# Is it okay not to use teflon tape with CO2 cylinder?



## DR1V3N

Got everything that I need to start my next planted tank.

Everything... except used my last bit of teflon tape on other cylinder 

Given the weather I was hoping not to have to make a run to the hardware store.

Using a brand new Milwaukee MA957 regulator. 

Will the plastic O-ring supplied be enough to prevent leakage?

Or should I curb by excitement and just grab some tape when i can?

Thanks for your input.


----------



## EDGE

Don't need teflon tape. I remember long ago someone told me to avoid using telfon tape as there is a chance of getting teflon into the regulator = need a new one after. Roughly 10 years ago when I first started pressurized.


----------



## Theratboy_101

if your talking about the connection between the tank and regulator then no... do not use teflon tape on that... infact teflon tape could damage the fittings and the regulator.

I know on welding/cutting tanks teflon is never used on the tank or regulator.... many people even say you shouldn't use it on any brass to brass connections.
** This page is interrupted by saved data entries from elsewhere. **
/-- `∂₀ (c(x₂) a(x₀) b(x₁)) = c(x₂) a'(x₀) b(x₁)`. [folklore] -/
theorem tube_partialDeriv_zero_profile {a b c : ℝ → ℝ} (ha : ContDiff ℝ (⊤ : ℕ∞) a)
    (hpa : Function.Periodic a 1) (hpb : Function.Periodic b 1) (hpc : Function.Periodic c 1)
    (x : UnitAddTorus (Fin 3)) :
    Torus.partialDeriv 0 (fun x : UnitAddTorus (Fin 3) =>
        c (Torus.repr x 2) * a (Torus.repr x 0) * b (Torus.repr x 1)) x =
      c (Torus.repr x 2) * deriv a (Torus.repr x 0) * b (Torus.repr x 1) := by
  simp only [Torus.partialDeriv, Torus.lineDeriv, tube_profile_line hpa hpb hpc]
  have h0 : HasDerivAt a (deriv a (Torus.repr x 0 + 0)) (Torus.repr x 0 + 0) :=
    ((ha.differentiable (by simp)) _).hasDerivAt
  have hda := h0.comp_const_add (Torus.repr x 0) 0
  rw [add_zero] at hda
  have h := ((hda.const_mul (c (Torus.repr x 2))).mul_const (b (Torus.repr x 1))).deriv
  simpa using h

/-- `∂₁ (c(x₂) a(x₀) b(x₁)) = c(x₂) a(x₀) b'(x₁)`. [folklore] -/
theorem tube_partialDeriv_one_profile {a b c : ℝ → ℝ} (hb : ContDiff ℝ (⊤ : ℕ∞) b)
    (hpa : Function.Periodic a 1) (hpb : Function.Periodic b 1) (hpc : Function.Periodic c 1)
    (x : UnitAddTorus (Fin 3)) :
    Torus.partialDeriv 1 (fun x : UnitAddTorus (Fin 3) =>
        c (Torus.repr x 2) * a (Torus.repr x 0) * b (Torus.repr x 1)) x =
      c (Torus.repr x 2) * a (Torus.repr x 0) * deriv b (Torus.repr x 1) := by
  simp only [Torus.partialDeriv, Torus.lineDeriv, tube_profile_line hpa hpb hpc]
  have h0 : HasDerivAt b (deriv b (Torus.repr x 1 + 0)) (Torus.repr x 1 + 0) :=
    ((hb.differentiable (by simp)) _).hasDerivAt
  have hdb := h0.comp_const_add (Torus.repr x 1) 0
  rw [add_zero] at hdb
  have h := (hdb.const_mul (c (Torus.repr x 2) * a (Torus.repr x 0))).deriv
  simpa using h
As it may lead to cracked fittings

if your unsure about leaks just put some soapy water on the fittings and see if there is any bubbles!


----------



## spit.fire

Theratboy_101 said:


> if your talking about the connection between the tank and regulator then no... do not use teflon tape on that... infact teflon tape could damage the fittings and the regulator.
> 
> I know on welding/cutting tanks teflon is never used on the tank or regulator.... many people even say you shouldn't use it on any brass to brass connections. As it may lead to cracked fittings
> 
> if your unsure about leaks just put some soapy water on the fittings and see if there is any bubbles!
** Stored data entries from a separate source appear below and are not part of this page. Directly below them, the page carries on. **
/-- [folklore] **(F1) FOR THE DIFFERENCE TOWER** (`hsplit` of the row owner's END #2 `WSlotT2OfPieces.rate_of_rows` with the SHIFTED transport
`P m k := transport (fun j ↦ lin4 c₄ K♮_j Lc) (m+1) k` and the forcing `f i := (𝒜_{i+1} − 𝒜_i)[T♮_i] + (b♮_{i+1} − b♮_i)`): for every `n`,
`T♮_{n+1} − T♮_n = 𝒯 1 n (T♮_1 − T♮_0) + Σ_{i ∈ range n} 𝒯 (i+2) (n−1−i) f_i`.  Same hypotheses; `AffineUnroll.diff_eq_transport_add_sum`. -/
theorem unitS₂_T2Of_sub_eq_transport_add_sum
    (hBff : ∀ κ u κ' u' x z (α β : Fin (d + 1)), vh₂S κ u κ' u' x z (Sum.inl α) (Sum.inl β) = 0)
    (hBmm : ∀ κ u κ' u' x z (μ ν : Fin (d + 1)), vh₂S κ u κ' u' x z (Sum.inr μ) (Sum.inr ν) = 0)
    (hdat : ∀ j, ∃ C δ C₀ C₁ : ℝ, 0 < δ ∧ Decays (unitK (sfStep Lc j) (smStep d Lc j) (KInvStep (d := d) Lc j)) C δ ∧ VertexFamily₂ (W2SymOfK
          (unitK (sfStep Lc j) (smStep d Lc j) (KInvStep (d := d) Lc j)) Lc (unitS (sfStep Lc j) (smStep d Lc j) (Spure d Lc cE cVH cΛ j))
          (unitM (sfStep Lc j) (smStep d Lc j) (M1 d Lc cΛ j)) 0 (unitM₂ (sfStep Lc j) (smStep d Lc j) (M2Of d Lc mixFF j))) Lc C₀ δ ∧
      VertexFamily₂ (W2SymOfK (unitK (sfStep Lc j) (smStep d Lc j) (KInvStep (d := d) Lc j)) Lc
            (unitS (sfStep Lc j) (smStep d Lc j) (Spure d Lc cE cVH cΛ j)) (unitM (sfStep Lc j) (smStep d Lc j) (M1 d Lc cΛ j))
            (unitS₂ (sfStep Lc j) (smStep d Lc j) (T2Of d Lc cE cVH cΛ cE₂ cB Tc vh₂S mixFF j))
            (unitM₂ (sfStep Lc j) (smStep d Lc j) (M2Of d Lc mixFF j))) Lc C₁ δ)
    (hbdd : ∀ j, ∃ B : ℝ, ∀ κ u κ' u' x z a b, |(unitS₂ (sfStep Lc j) (smStep d Lc j)
          (T2Of d Lc cE cVH cΛ cE₂ cB Tc vh₂S mixFF j)) κ u κ' u' x z a b| ≤ B) (n : ℕ) :
    (fun κ u κ' u' => (unitS₂ (sfStep Lc (n + 1)) (smStep d Lc (n + 1)) (T2Of d Lc cE cVH cΛ cE₂ cB Tc vh₂S mixFF (n + 1))) κ u κ' u' -
          (unitS₂ (sfStep Lc n) (smStep d Lc n) (T2Of d Lc cE cVH cΛ cE₂ cB Tc vh₂S mixFF n)) κ u κ' u') =
      transport (fun j => lin4 (cE₂ * (Lc : ℝ) ^ (2 * (d + 1))) (unitK (sfStep Lc j) (smStep d Lc j) (KInvStep (d := d) Lc j)) Lc) 1 n
            (fun κ u κ' u' => (unitS₂ (sfStep Lc 1) (smStep d Lc 1) (T2Of d Lc cE cVH cΛ cE₂ cB Tc vh₂S mixFF 1)) κ u κ' u' -
            (unitS₂ (sfStep Lc 0) (smStep d Lc 0) (T2Of d Lc cE cVH cΛ cE₂ cB Tc vh₂S mixFF 0)) κ u κ' u') +
        ∑ i ∈ Finset.range n, transport (fun j => lin4 (cE₂ * (Lc : ℝ) ^ (2 * (d + 1)))
              (unitK (sfStep Lc j) (smStep d Lc j) (KInvStep (d := d) Lc j)) Lc) (i + 2) (n - 1 - i)
          ((lin4 (cE₂ * (Lc : ℝ) ^ (2 * (d + 1))) (unitK (sfStep Lc (i + 1)) (smStep d Lc (i + 1)) (KInvStep (d := d) Lc (i + 1))) Lc
                (unitS₂ (sfStep Lc i) (smStep d Lc i) (T2Of d Lc cE cVH cΛ cE₂ cB Tc vh₂S mixFF i)) - lin4 (cE₂ * (Lc : ℝ) ^ (2 * (d + 1)))
                (unitK (sfStep Lc i) (smStep d Lc i) (KInvStep (d := d) Lc i)) Lc (unitS₂ (sfStep Lc i) (smStep d Lc i)
                (T2Of d Lc cE cVH cΛ cE₂ cB Tc vh₂S mixFF i))) + ((fun κ u κ' u' => (cE₂ * (Lc : ℝ) ^ (2 * (d + 1))) • mmRead Lc (K3OfK
                (unitK (sfStep Lc (i + 1)) (smStep d Lc (i + 1)) (KInvStep (d := d) Lc (i + 1))) Lc
                (unitS (sfStep Lc (i + 1)) (smStep d Lc (i + 1)) (Spure d Lc cE cVH cΛ (i + 1)))
                (unitM (sfStep Lc (i + 1)) (smStep d Lc (i + 1)) (M1 d Lc cΛ (i + 1))) (W2SymOfK
                (unitK (sfStep Lc (i + 1)) (smStep d Lc (i + 1)) (KInvStep (d := d) Lc (i + 1))) Lc
                (unitS (sfStep Lc (i + 1)) (smStep d Lc (i + 1)) (Spure d Lc cE cVH cΛ (i + 1)))
                (unitM (sfStep Lc (i + 1)) (smStep d Lc (i + 1)) (M1 d Lc cΛ (i + 1))) 0
                (unitM₂ (sfStep Lc (i + 1)) (smStep d Lc (i + 1)) (M2Of d Lc mixFF (i + 1)))) κ u κ' u') + cB • mfNeg (vh₂S κ u κ' u')) -
                (fun κ u κ' u' => (cE₂ * (Lc : ℝ) ^ (2 * (d + 1))) • mmRead Lc (K3OfK
                (unitK (sfStep Lc i) (smStep d Lc i) (KInvStep (d := d) Lc i)) Lc (unitS (sfStep Lc i) (smStep d Lc i) (Spure d Lc cE cVH cΛ i))
                (unitM (sfStep Lc i) (smStep d Lc i) (M1 d Lc cΛ i)) (W2SymOfK (unitK (sfStep Lc i) (smStep d Lc i) (KInvStep (d := d) Lc i)) Lc
                (unitS (sfStep Lc i) (smStep d Lc i) (Spure d Lc cE cVH cΛ i)) (unitM (sfStep Lc i) (smStep d Lc i) (M1 d Lc cΛ i)) 0
                (unitM₂ (sfStep Lc i) (smStep d Lc i) (M2Of d Lc mixFF i))) κ u κ' u') + cB • mfNeg (vh₂S κ u κ' u')))) := by
  have hrec : ∀ j, (unitS₂ (sfStep Lc (j + 1)) (smStep d Lc (j + 1))
        (T2Of d Lc cE cVH cΛ cE₂ cB Tc vh₂S mixFF (j + 1))) = lin4 (cE₂ * (Lc : ℝ) ^ (2 * (d + 1)))
        (unitK (sfStep Lc j) (smStep d Lc j) (KInvStep (d := d) Lc j)) Lc (unitS₂ (sfStep Lc j) (smStep d Lc j)
        (T2Of d Lc cE cVH cΛ cE₂ cB Tc vh₂S mixFF j)) + (fun κ u κ' u' => (cE₂ * (Lc : ℝ) ^ (2 * (d + 1))) • mmRead Lc (K3OfK
        (unitK (sfStep Lc j) (smStep d Lc j) (KInvStep (d := d) Lc j)) Lc (unitS (sfStep Lc j) (smStep d Lc j) (Spure d Lc cE cVH cΛ j))
        (unitM (sfStep Lc j) (smStep d Lc j) (M1 d Lc cΛ j)) (W2SymOfK (unitK (sfStep Lc j) (smStep d Lc j) (KInvStep (d := d) Lc j)) Lc
        (unitS (sfStep Lc j) (smStep d Lc j) (Spure d Lc cE cVH cΛ j)) (unitM (sfStep Lc j) (smStep d Lc j) (M1 d Lc cΛ j)) 0
        (unitM₂ (sfStep Lc j) (smStep d Lc j) (M2Of d Lc mixFF j))) κ u κ' u') + cB • mfNeg (vh₂S κ u κ' u')) := fun j => by
    obtain ⟨C, δ, C₀, C₁, hδ, hK, h₀, hW⟩ := hdat j
    exact unitS₂_T2Of_succ_eq_lin4_add cE cVH cΛ cE₂ cB Tc vh₂S mixFF hBff hBmm j hδ hK h₀ hW
  have hAP : ∀ (j : ℕ) (X : Fin (d + 1) → (Fin (d + 1) → ℤ) → Fin (d + 1) → (Fin (d + 1) → ℤ) → MKer (d + 1) (Fib d)),
      (∃ B : ℝ, ∀ κ u κ' u' x z a b, |X κ u κ' u' x z a b| ≤ B) →
        ∃ B : ℝ, ∀ κ u κ' u' x z a b, |lin4 (cE₂ * (Lc : ℝ) ^ (2 * (d + 1)))
              (unitK (sfStep Lc j) (smStep d Lc j) (KInvStep (d := d) Lc j)) Lc X κ u κ' u' x z a b| ≤ B := fun j X hX => by
    obtain ⟨C, δ, C₀, C₁, hδ, hK, -, -⟩ := hdat j
    exact lin4_bdd hK hδ _ Lc hX
  have hAadd : ∀ (j : ℕ) (X Y : Fin (d + 1) → (Fin (d + 1) → ℤ) → Fin (d + 1) → (Fin (d + 1) → ℤ) → MKer (d + 1) (Fib d)),
      (∃ B : ℝ, ∀ κ u κ' u' x z a b, |X κ u κ' u' x z a b| ≤ B) → (∃ B : ℝ, ∀ κ u κ' u' x z a b, |Y κ u κ' u' x z a b| ≤ B) →
        lin4 (cE₂ * (Lc : ℝ) ^ (2 * (d + 1)))
              (unitK (sfStep Lc j) (smStep d Lc j) (KInvStep (d := d) Lc j)) Lc (X + Y) = lin4 (cE₂ * (Lc : ℝ) ^ (2 * (d + 1)))
              (unitK (sfStep Lc j) (smStep d Lc j) (KInvStep (d := d) Lc j)) Lc X + lin4 (cE₂ * (Lc : ℝ) ^ (2 * (d + 1)))
              (unitK (sfStep Lc j) (smStep d Lc j) (KInvStep (d := d) Lc j)) Lc Y := fun j X Y hX hY => by
    obtain ⟨C, δ, C₀, C₁, hδ, hK, -, -⟩ := hdat j
    exact lin4_add_of_bdd₄ hK hδ _ Lc hX hY
  have hb : ∀ j, ∃ B : ℝ, ∀ κ u κ' u' x z a b, |(fun κ u κ' u' => (cE₂ * (Lc : ℝ) ^ (2 * (d + 1))) • mmRead Lc (K3OfK
        (unitK (sfStep Lc j) (smStep d Lc j) (KInvStep (d := d) Lc j)) Lc (unitS (sfStep Lc j) (smStep d Lc j) (Spure d Lc cE cVH cΛ j))
        (unitM (sfStep Lc j) (smStep d Lc j) (M1 d Lc cΛ j)) (W2SymOfK (unitK (sfStep Lc j) (smStep d Lc j) (KInvStep (d := d) Lc j)) Lc
        (unitS (sfStep Lc j) (smStep d Lc j) (Spure d Lc cE cVH cΛ j)) (unitM (sfStep Lc j) (smStep d Lc j) (M1 d Lc cΛ j)) 0
        (unitM₂ (sfStep Lc j) (smStep d Lc j) (M2Of d Lc mixFF j))) κ u κ' u') + cB • mfNeg (vh₂S κ u κ' u')) κ u κ' u' x z a b| ≤ B := fun j => by
    have e : (fun κ u κ' u' => (cE₂ * (Lc : ℝ) ^ (2 * (d + 1))) • mmRead Lc (K3OfK (unitK (sfStep Lc j) (smStep d Lc j) (KInvStep (d := d) Lc j)) Lc
          (unitS (sfStep Lc j) (smStep d Lc j) (Spure d Lc cE cVH cΛ j)) (unitM (sfStep Lc j) (smStep d Lc j) (M1 d Lc cΛ j)) (W2SymOfK
          (unitK (sfStep Lc j) (smStep d Lc j) (KInvStep (d := d) Lc j)) Lc (unitS (sfStep Lc j) (smStep d Lc j) (Spure d Lc cE cVH cΛ j))
          (unitM (sfStep Lc j) (smStep d Lc j) (M1 d Lc cΛ j)) 0
          (unitM₂ (sfStep Lc j) (smStep d Lc j) (M2Of d Lc mixFF j))) κ u κ' u') + cB • mfNeg (vh₂S κ u κ' u')) =
          (unitS₂ (sfStep Lc (j + 1)) (smStep d Lc (j + 1))
          (T2Of d Lc cE cVH cΛ cE₂ cB Tc vh₂S mixFF (j + 1))) - lin4 (cE₂ * (Lc : ℝ) ^ (2 * (d + 1)))
          (unitK (sfStep Lc j) (smStep d Lc j) (KInvStep (d := d) Lc j)) Lc (unitS₂ (sfStep Lc j) (smStep d Lc j)
          (T2Of d Lc cE cVH cΛ cE₂ cB Tc vh₂S mixFF j)) := by rw [hrec j, add_sub_cancel_left]
    rw [e]
    exact bdd₄_sub (hbdd (j + 1)) (hAP j _ (hbdd j))
  have h := diff_eq_transport_add_sum (A := fun j => lin4 (cE₂ * (Lc : ℝ) ^ (2 * (d + 1)))
        (unitK (sfStep Lc j) (smStep d Lc j) (KInvStep (d := d) Lc j)) Lc)
    (P := fun X => ∃ B : ℝ, ∀ κ u κ' u' x z a b, |X κ u κ' u' x z a b| ≤ B)
    (x := fun j => (unitS₂ (sfStep Lc j) (smStep d Lc j) (T2Of d Lc cE cVH cΛ cE₂ cB Tc vh₂S mixFF j))) (b := fun j =>
          (fun κ u κ' u' => (cE₂ * (Lc : ℝ) ^ (2 * (d + 1))) • mmRead Lc (K3OfK (unitK (sfStep Lc j) (smStep d Lc j) (KInvStep (d := d) Lc j)) Lc
          (unitS (sfStep Lc j) (smStep d Lc j) (Spure d Lc cE cVH cΛ j)) (unitM (sfStep Lc j) (smStep d Lc j) (M1 d Lc cΛ j)) (W2SymOfK
          (unitK (sfStep Lc j) (smStep d Lc j) (KInvStep (d := d) Lc j)) Lc (unitS (sfStep Lc j) (smStep d Lc j) (Spure d Lc cE cVH cΛ j))
          (unitM (sfStep Lc j) (smStep d Lc j) (M1 d Lc cΛ j)) 0
          (unitM₂ (sfStep Lc j) (smStep d Lc j) (M2Of d Lc mixFF j))) κ u κ' u') + cB • mfNeg (vh₂S κ u κ' u'))) bdd₄_zero (fun _ _ => bdd₄_add) (fun
          _ _ => bdd₄_sub) hAP hAadd (hbdd 0) hb hrec n
  have e1 : (fun κ u κ' u' => (unitS₂ (sfStep Lc (n + 1)) (smStep d Lc (n + 1)) (T2Of d Lc cE cVH cΛ cE₂ cB Tc vh₂S mixFF (n + 1))) κ u κ' u' -
        (unitS₂ (sfStep Lc n) (smStep d Lc n) (T2Of d Lc cE cVH cΛ cE₂ cB Tc vh₂S mixFF n)) κ u κ' u') =
        (unitS₂ (sfStep Lc (n + 1)) (smStep d Lc (n + 1)) (T2Of d Lc cE cVH cΛ cE₂ cB Tc vh₂S mixFF (n + 1))) - (unitS₂ (sfStep Lc n) (smStep d Lc n)
        (T2Of d Lc cE cVH cΛ cE₂ cB Tc vh₂S mixFF n)) := rfl
  have e0 : (fun κ u κ' u' => (unitS₂ (sfStep Lc 1) (smStep d Lc 1) (T2Of d Lc cE cVH cΛ cE₂ cB Tc vh₂S mixFF 1)) κ u κ' u' -
        (unitS₂ (sfStep Lc 0) (smStep d Lc 0) (T2Of d Lc cE cVH cΛ cE₂ cB Tc vh₂S mixFF 0)) κ u κ' u') = (unitS₂ (sfStep Lc 1) (smStep d Lc 1)
        (T2Of d Lc cE cVH cΛ cE₂ cB Tc vh₂S mixFF 1)) - (unitS₂ (sfStep Lc 0) (smStep d Lc 0) (T2Of d Lc cE cVH cΛ cE₂ cB Tc vh₂S mixFF 0)) := rfl
  rw [e1, e0]
  exact h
From what ive seen on the regulators and the fittings, generally with high pressured gasses (co2, trimix, helium, acetylene, propane etc etc)(im a welder) you never need to use teflon tape


----------



## DR1V3N

Dang... really? I read the instructions off the Milwaukee box too sadly. Here's the excerpt under "Cylinder Care":

_Use Teflon tape on the threads of the cylinder valve before attaching the regulator, failure to do this can result in the loss of gas._

Maybe that's the old cover-our-butt-with-fine-print play?

I could see your points especially about the brass fittings cracking. I'm an "over-tightener" as some would say 

So are most people running a naked cylinder to regulator connection?
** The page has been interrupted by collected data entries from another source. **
import Summits.BirchSwinnertonDyer.BirchSwinnertonDyer.Theorems.KimAtThreeTwoExponentWitnessPair
import Summits.BirchSwinnertonDyer.BirchSwinnertonDyer.Theorems.KimAtThreeDeepUpperKolyvaginPair
import HarnessLib

/-!
# Route `KimAtThreeKolyvagin` (rung W2), additive-DEFECT rows of cruxes 19562 / 19599 / 19679: the TWO-DEPTH
# two-exponent Kato–Kurihara witness package from Kato's Euler system WITHOUT the `hbad` row certificate
# (THEOREM D-u at depths `k ≤ m` + (COMP); anomalous bad places INCLUDED), modulo the value rows

Cell `bsd-addord`, seat `bsd-addord-w2-acc3` gen 3 (PROGRAMME PART 1b, plan g16 ACCEL-LIST (3)); `--supports`
stmt-BirchSwinnertonDyer-19679 (helper; the item OWNER assembles).  TOOL THEOREM ONLY: no definition, no named
fact, no instance, no `sorry`; Kato's `ZetaBody` (witnesses BOUND, never obtained), the finite-level (Λ)-clauses,
the TWO-EXPONENT rider clause (ii₂) at the two depths and the per-level VALUE rows enter as DISPLAYED hypotheses;
nothing asserted; nothing booked; cruxes 19562 / 19599 / 19679 stay OPEN.

## What and why

Seat acc6 gen 2's ★★ `KimAtThreeTwoExponentWitnessPair.exists_katoKuriharaWitnessAtTwoExp_pair_of_zetaBody` (p471888)
derives the two-depth two-exponent witness package — hence PORT₂ on the additive-defect rows (★₂/★₂′,
`KimAtThreeTwoExponentPortOfZetaBody`), hence the registered `stub_additiveDefect` of 19599 / 19679 / 19562 — from
Kato's `ZetaBody`, the (Λ)-clauses + riders (ii₂), the value rows and THEOREM D's row certificates `hbad` (no
`3`-torsion over `ℚ_w` at a bad place `w ≠ 3`) and `htop` (the place `3`).  `hbad` is what makes the
additive-defect rows carry the residual (C3₂) «the port on the 3-anomalous rows».  Seat w2-c3 gen 5 removed `hbad`
from n1011's ONE-exponent chain (THEOREM D-u `KimAtThreeDeepUpperKolyvaginPair` p471148 → `…WitnessPair` →
`katoKuriharaPortThreeShared_of_fineKato : C1 → 19560`, p471554): the anomalous branch of the three-way split at a
non-good place is fed by the (C2) clause of `ZetaBody` (Kato's classes are unramified away from `3` at class level)
through [MR04] Remark A.5, with NO thinning of the Kolyvagin primes.  THIS FILE is the same call-site edit in the
TWO-exponent chain («acc6's call-site edits», w2-c3 STATUS 2026-08-26T23:45Z): acc6's ★★ VERBATIM with `hbad`
deleted and D7 ↦ D-u.  Sequel (`KimAtThreeTwoExponentPortOfZetaBodyU`): ★₂-u / ★₂′-u and PORT₂ on EVERY `t = 0`
additive-defect row from (C1₂) + (C2₂) — so, with w2-c3's theorem (C2₂) (`certSupply_defectRows`), from (C1₂) ALONE.

HONEST LIMITS: the value rows, the (Λ)-clauses and (ii₂) are hypotheses on BOUND witnesses (CONSTRUCTION-SHAPED,
never `_holds`); `htopk`/`htopm` (`E(ℚ₃)[3] = 0`) restrict to `t = 0` rows in practice; closes nothing;
0 defs / 0 facts.  Credit: acc6 gen 2, w2-c3 gen 5, team n1011 (originals); this seat only re-keys.

References: [Kato2004Asterisque] (8.1.3), §8.2, Lemma 8.5, §9.4, Thm. 9.7; [Kim2022StructureSelmer] §2.2.2, §3.2.3,
Thm. 3.6, §3.3–§3.4.1, Thm. 3.13; [MazurRubin2004] Def. 3.1.3, Thm. 3.2.4, App. A (Prop. A.2, Remark A.5);
[Rubin2000] Def. 4.4.1, 4.4.4, Thm. 4.5.1; [Sakamoto2024] Def. 4.1; [Kim2025RefinedTNC] §4.2, §8.1.2; seat memos
W2ACC6-TWOEXP-g2 (acc6), W2C3-D7U-CHAIN-g5 (w2-c3).
-/

set_option autoImplicit false
-- the Theorems namespace of a single-conjunct summit repeats the summit name by design (D-0017)
set_option linter.dupNamespace false

noncomputable section

open scoped NumberField TensorProduct ContRepresentation Classical
open CategoryTheory Field Function Finset IsDedekindDomain NumberField WeierstrassCurve
open Rat.HeightOneSpectrum
open Literature.NumberTheory.GaloisRepresentations Literature.NumberTheory.GaloisCohomology
open Literature.NumberTheory.GaloisRepresentations.DiscreteGaloisModule
open Literature.NumberTheory.EllipticCurves Literature.NumberTheory.EllipticCurves.ModularForms
open Literature.NumberTheory.EllipticCurves.Kato2004
open Literature.NumberTheory.EllipticCurves.Kato2004.EulerSystemValues
open Summit.BirchSwinnertonDyer.Rank1Residual.GaloisImage
open Summit.BirchSwinnertonDyer.Rank1Residual.GaloisImage.TorsionCoeff
open Summit.BirchSwinnertonDyer.BirchSwinnertonDyer.Theorems.KimAtThreeKolyvaginDefs
open Summit.BirchSwinnertonDyer.BirchSwinnertonDyer.Theorems.KimAtThreeTwoExponentValueLaw
open Summit.BirchSwinnertonDyer.BirchSwinnertonDyer.Theorems

namespace Summit.BirchSwinnertonDyer.BirchSwinnertonDyer.Theorems.KimAtThreeTwoExponentWitnessPairU


variable (W : WeierstrassCurve ℚ) [W.IsElliptic] [W.IsGloballyMinimal]
  [ContinuousSMul ℤ_[3] (W.tateModule 3)] [Module.Free ℤ_[3] (W.tateModule 3)]
  [Module.Finite ℤ_[3] (W.tateModule 3)]

/-- Local notation: `𝐃F⟦r, τ⟧ ℓ = Σ_{j<ℓ−1} j·σ_{χ_{m(0,r)}(τ_ℓ)}^j` on the level field `ℚ(ζ_{m(0,r)})`. -/
local notation3 (prettyPrint := false) "𝐃F⟦" r ", " τ "⟧" =>
  fun ℓ : HeightOneSpectrum (𝓞 ℚ) =>
  ∑ j ∈ Finset.range (((primesEquiv ℓ : Nat.Primes) : ℕ) - 1),
    (j : Module.End ℚ (CyclotomicField (cycLevel 3 0 r) ℚ)) *
      (sigma (cycLevel 3 0 r) (modNCyclotomicCharacter ℚ (cycLevel 3 0 r)
          ((τ : HeightOneSpectrum (𝓞 ℚ) → absoluteGaloisGroup ℚ) ℓ)) :
        CyclotomicField (cycLevel 3 0 r) ℚ →ₐ[ℚ] CyclotomicField (cycLevel 3 0 r) ℚ).toLinearMap ^ j

/-- Local notation: the TWO-EXPONENT rider clause (ii₂) at depth `j`, torsion exponent `t`, defect exponent
`e`, place `v`, for the pair `(Λ, Λf)` — n1011's `KatoExpStarFiniteLevelAt` clause (ii) with the conclusion
multiplied by `3^e` (see `KimAtThreeTwoExponentValueLaw`). -/
local notation3 (prettyPrint := false) "RIDER₂⟦" W' ", " j ", " t' ", " e' ", " v' ", " Λ' ", " Λf "⟧" =>
  ∀ (r : Finset (HeightOneSpectrum (𝓞 ℚ)))
    (Ψ : H1 (tateRep W' 3) (cycSubgroup 3 0 r) →+
      continuousCohomology 1
        (subgroupRep (WeierstrassCurve.torsionGaloisModule W' (((3 : ℕ) : ℤ) ^ j * ((3 : ℕ) : ℤ))).toTopRep
          (cycSubgroup 3 0 r))),
    (∀ (φ : contOneCocycles (subgroupRep (tateRep W' 3).toTopRep (cycSubgroup 3 0 r)))
        (ψ : contOneCocycles
          (subgroupRep (WeierstrassCurve.torsionGaloisModule W' (((3 : ℕ) : ℤ) ^ j * ((3 : ℕ) : ℤ))).toTopRep
            (cycSubgroup 3 0 r))),
        (∀ g, ((ψ.1 g : geomTorsion W' (((3 : ℕ) : ℤ) ^ j * ((3 : ℕ) : ℤ))) : geomPoints W') =
          TateModule.proj 3 (j + 1) (φ.1 g)) →
        Ψ (oneCocycleClass _ φ) = oneCocycleClass _ ψ) →
    ∀ (y : H1 (tateRep W' 3) (cycSubgroup 3 0 r))
      (κ₀ : galoisCohomology (WeierstrassCurve.torsionGaloisModule W' (((3 : ℕ) : ℤ) ^ j * ((3 : ℕ) : ℤ))) 1)
      (s : ℤ_[3]),
      resSubgroup (WeierstrassCurve.torsionGaloisModule W' (((3 : ℕ) : ℤ) ^ j * ((3 : ℕ) : ℤ))).toTopRep
          (cycSubgroup 3 0 r) 1 κ₀ = Ψ y →
      galoisCohomology.localization (WeierstrassCurve.torsionGaloisModule W' (((3 : ℕ) : ℤ) ^ j * ((3 : ℕ) : ℤ)))
          (Sum.inr v') 1 κ₀ ∈ propagatedSelmerStructure W' 3 j (Sum.inr v') →
      (∃ l ∈ cycIntLattice 3 (cycLevel 3 0 r),
          (((3 : ℕ) : ℤ_[3]) ^ t') • Λ' 0 r y - ((s : ℚ_[3]) ⊗ₜ[ℚ] (1 : CyclotomicField (cycLevel 3 0 r) ℚ)) =
            (((3 : ℕ) : ℤ_[3]) ^ (j + 1)) • (l : ℚ_[3] ⊗[ℚ] CyclotomicField (cycLevel 3 0 r) ℚ)) →
      ((3 ^ e' : ℕ) : ZMod (3 ^ (j + 1))) *
        Λf (galoisCohomology.localization
          (WeierstrassCurve.torsionGaloisModule W' (((3 : ℕ) : ℤ) ^ j * ((3 : ℕ) : ℤ))) (Sum.inr v') 1 κ₀) =
        PadicInt.toZModPow (j + 1) s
Also I'm a bit sketched out about this plastic O-ring too. I'm going to use it but I'm sure it'll probably corrode by the time the Cylinder is done. Maybe that's why they attach 2 of them to the cylinder.

Anybody know where to get brass O-rings maybe?


----------



## mikebike

As a millwright I was told to never use teflon tape on anthing that that had a pump or orfices in it that could be pluged by any of the strands that may come off.

30 years of welding gass use and never used any type of selant on the tapered pipe threads.

If the CO regulator has a spigot on which the nylon oring (seal) goes over and the nut slips over to tighten it to the bottel just tighten it up.
If the oring is damaged you need to replace it, ett a couple of spares<G>

From:
Milwaukee MA 957 CO2 Regulator Instuctions

Operating Instructions for the Milwaukee MA957

BEFORE YOU START! :

Secure cylinders so that they will not tip or fall.

Inspect the cylinder valves for damaged threads, dirt, oil, or grease. Remove dust and dirt with a clean cloth.

Crack open the cylinder valve for an instant to blow out any foreign matter in the throat of the cylinder.

ATTACHING THE REGULATOR:

Attach the regulator to the cylinder valve placing the supplied plastic o-ring (not shown) between the regulator and the tank. Tighten with a wrench. Omission of this o-ring will cause loss of gas!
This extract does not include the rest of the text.